*** DATA EXTRACT Section Begins ***

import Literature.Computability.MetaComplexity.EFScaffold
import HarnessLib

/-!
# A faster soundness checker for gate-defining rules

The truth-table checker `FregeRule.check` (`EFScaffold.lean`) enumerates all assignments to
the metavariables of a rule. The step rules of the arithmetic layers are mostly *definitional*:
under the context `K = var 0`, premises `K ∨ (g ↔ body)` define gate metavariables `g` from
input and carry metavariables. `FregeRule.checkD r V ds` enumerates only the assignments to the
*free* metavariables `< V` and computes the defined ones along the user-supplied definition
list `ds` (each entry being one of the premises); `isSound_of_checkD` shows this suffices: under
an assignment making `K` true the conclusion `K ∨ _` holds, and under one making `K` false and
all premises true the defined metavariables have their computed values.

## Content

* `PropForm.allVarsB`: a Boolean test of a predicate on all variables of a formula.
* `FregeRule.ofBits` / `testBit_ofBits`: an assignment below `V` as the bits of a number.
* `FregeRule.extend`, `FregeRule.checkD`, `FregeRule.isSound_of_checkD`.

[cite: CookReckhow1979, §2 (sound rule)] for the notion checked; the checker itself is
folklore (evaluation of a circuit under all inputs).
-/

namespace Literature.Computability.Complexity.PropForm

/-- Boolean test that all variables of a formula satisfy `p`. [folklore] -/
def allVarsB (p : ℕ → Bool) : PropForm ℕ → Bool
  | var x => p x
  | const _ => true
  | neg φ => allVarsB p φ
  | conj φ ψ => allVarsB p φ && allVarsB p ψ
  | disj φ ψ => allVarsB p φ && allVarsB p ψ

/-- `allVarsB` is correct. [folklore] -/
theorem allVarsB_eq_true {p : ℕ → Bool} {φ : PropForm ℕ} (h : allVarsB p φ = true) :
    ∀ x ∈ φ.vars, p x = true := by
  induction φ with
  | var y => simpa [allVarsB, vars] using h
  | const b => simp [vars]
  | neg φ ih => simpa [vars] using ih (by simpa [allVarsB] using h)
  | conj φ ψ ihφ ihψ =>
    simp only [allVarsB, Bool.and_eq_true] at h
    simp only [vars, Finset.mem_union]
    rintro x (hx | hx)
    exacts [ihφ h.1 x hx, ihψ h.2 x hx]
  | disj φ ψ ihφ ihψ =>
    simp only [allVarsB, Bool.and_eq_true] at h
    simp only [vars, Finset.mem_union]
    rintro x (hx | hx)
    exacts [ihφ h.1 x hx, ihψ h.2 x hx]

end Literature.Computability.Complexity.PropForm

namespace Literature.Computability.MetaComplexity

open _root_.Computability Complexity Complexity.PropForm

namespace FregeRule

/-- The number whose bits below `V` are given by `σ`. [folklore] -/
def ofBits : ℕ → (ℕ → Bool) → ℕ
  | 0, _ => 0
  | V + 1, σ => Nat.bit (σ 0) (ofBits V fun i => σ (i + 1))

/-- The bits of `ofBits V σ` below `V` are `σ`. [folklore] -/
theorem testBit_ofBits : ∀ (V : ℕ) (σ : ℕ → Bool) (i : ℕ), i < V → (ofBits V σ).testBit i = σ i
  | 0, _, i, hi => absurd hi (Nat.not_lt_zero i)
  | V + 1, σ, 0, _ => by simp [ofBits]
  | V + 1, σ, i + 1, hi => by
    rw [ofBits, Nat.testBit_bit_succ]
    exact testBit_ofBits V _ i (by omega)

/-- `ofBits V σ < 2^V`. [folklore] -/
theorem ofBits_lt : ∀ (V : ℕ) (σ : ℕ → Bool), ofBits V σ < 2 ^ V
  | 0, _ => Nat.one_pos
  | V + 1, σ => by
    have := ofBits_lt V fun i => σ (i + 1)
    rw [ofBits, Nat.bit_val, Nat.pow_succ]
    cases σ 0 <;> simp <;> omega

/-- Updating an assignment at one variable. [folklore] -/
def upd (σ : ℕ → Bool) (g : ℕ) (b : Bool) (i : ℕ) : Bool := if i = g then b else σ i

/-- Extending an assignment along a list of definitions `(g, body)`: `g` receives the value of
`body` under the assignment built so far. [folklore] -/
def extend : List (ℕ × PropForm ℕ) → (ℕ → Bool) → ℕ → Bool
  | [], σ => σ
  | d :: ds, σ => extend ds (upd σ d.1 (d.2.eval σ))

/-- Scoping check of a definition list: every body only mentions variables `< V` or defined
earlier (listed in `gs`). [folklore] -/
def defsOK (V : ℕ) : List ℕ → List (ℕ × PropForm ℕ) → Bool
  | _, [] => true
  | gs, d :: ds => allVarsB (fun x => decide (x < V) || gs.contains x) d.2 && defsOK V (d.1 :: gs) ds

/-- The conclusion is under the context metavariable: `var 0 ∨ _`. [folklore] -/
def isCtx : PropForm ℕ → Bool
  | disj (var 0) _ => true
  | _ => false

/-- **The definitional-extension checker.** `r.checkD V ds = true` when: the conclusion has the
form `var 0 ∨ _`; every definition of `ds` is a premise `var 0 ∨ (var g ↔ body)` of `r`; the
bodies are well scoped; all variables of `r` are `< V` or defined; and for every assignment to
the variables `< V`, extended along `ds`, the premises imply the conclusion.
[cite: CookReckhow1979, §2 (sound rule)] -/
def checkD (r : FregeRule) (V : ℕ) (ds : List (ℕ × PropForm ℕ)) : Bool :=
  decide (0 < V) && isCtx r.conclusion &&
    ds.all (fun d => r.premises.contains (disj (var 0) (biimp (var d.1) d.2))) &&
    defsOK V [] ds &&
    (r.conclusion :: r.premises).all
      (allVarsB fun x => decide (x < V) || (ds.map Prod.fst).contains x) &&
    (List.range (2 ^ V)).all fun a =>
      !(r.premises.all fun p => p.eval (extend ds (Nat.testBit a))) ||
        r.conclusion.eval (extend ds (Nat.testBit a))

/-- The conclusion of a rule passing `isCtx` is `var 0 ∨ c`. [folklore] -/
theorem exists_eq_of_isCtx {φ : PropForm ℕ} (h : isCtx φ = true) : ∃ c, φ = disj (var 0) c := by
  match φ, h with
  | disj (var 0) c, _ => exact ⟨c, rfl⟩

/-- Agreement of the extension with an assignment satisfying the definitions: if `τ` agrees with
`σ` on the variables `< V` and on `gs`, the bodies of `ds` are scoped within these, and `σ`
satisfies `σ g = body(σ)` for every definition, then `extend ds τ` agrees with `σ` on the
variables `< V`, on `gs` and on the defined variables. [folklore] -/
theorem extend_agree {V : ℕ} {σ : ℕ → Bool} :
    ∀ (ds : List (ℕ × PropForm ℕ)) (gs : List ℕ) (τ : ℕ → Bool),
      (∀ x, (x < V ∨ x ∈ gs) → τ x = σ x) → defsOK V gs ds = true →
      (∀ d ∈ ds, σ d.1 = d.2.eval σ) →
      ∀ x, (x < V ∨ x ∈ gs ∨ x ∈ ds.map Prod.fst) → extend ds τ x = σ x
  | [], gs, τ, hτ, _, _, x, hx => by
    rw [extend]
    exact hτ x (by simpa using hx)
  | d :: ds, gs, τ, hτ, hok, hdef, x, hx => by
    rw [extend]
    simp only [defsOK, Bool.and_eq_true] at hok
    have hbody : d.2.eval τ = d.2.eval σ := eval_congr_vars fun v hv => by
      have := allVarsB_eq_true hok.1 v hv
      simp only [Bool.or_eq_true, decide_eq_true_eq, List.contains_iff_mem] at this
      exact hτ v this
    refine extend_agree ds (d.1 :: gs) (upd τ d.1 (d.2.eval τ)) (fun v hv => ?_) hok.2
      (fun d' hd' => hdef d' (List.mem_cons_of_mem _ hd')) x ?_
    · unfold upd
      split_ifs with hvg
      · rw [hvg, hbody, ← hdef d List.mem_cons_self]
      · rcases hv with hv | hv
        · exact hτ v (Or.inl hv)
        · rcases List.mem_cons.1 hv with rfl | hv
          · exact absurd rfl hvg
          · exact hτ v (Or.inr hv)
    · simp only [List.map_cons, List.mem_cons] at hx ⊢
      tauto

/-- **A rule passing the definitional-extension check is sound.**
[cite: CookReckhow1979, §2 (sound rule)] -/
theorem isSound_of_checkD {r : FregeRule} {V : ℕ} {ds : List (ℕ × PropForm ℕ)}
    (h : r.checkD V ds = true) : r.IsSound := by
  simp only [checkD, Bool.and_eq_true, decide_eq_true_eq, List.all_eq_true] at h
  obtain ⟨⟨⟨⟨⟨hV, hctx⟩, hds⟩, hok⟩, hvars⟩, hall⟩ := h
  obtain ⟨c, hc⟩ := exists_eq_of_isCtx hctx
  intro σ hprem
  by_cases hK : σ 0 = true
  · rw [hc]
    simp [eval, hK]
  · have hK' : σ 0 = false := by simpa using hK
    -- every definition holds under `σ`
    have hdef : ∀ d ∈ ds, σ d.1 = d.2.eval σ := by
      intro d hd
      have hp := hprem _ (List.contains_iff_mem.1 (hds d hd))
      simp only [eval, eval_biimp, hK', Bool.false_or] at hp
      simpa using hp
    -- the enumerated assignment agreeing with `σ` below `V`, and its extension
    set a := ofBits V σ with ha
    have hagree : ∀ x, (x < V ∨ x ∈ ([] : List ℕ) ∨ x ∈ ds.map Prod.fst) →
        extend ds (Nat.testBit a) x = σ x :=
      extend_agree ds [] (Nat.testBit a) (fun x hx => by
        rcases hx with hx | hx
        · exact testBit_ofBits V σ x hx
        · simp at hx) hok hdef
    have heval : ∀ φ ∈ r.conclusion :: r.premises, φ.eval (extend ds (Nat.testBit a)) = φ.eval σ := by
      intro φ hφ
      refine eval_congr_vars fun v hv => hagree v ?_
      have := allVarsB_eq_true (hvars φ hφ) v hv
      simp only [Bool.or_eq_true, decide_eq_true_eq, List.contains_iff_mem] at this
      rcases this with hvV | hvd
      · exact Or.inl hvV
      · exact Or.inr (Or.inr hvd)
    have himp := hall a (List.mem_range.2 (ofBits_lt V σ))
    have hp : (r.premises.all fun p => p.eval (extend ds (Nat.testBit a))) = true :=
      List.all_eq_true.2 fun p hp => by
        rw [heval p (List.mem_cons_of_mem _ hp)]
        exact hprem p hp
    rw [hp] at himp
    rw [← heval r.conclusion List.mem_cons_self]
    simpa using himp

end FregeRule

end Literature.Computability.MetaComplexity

*** DATA EXTRACT Section Ends ***

◆ **EXERCISE BRIEF**: If a line of the listing contains the string "definitions", count it; then report the total alone.

◆ **EXERCISE OUTPUT**: 2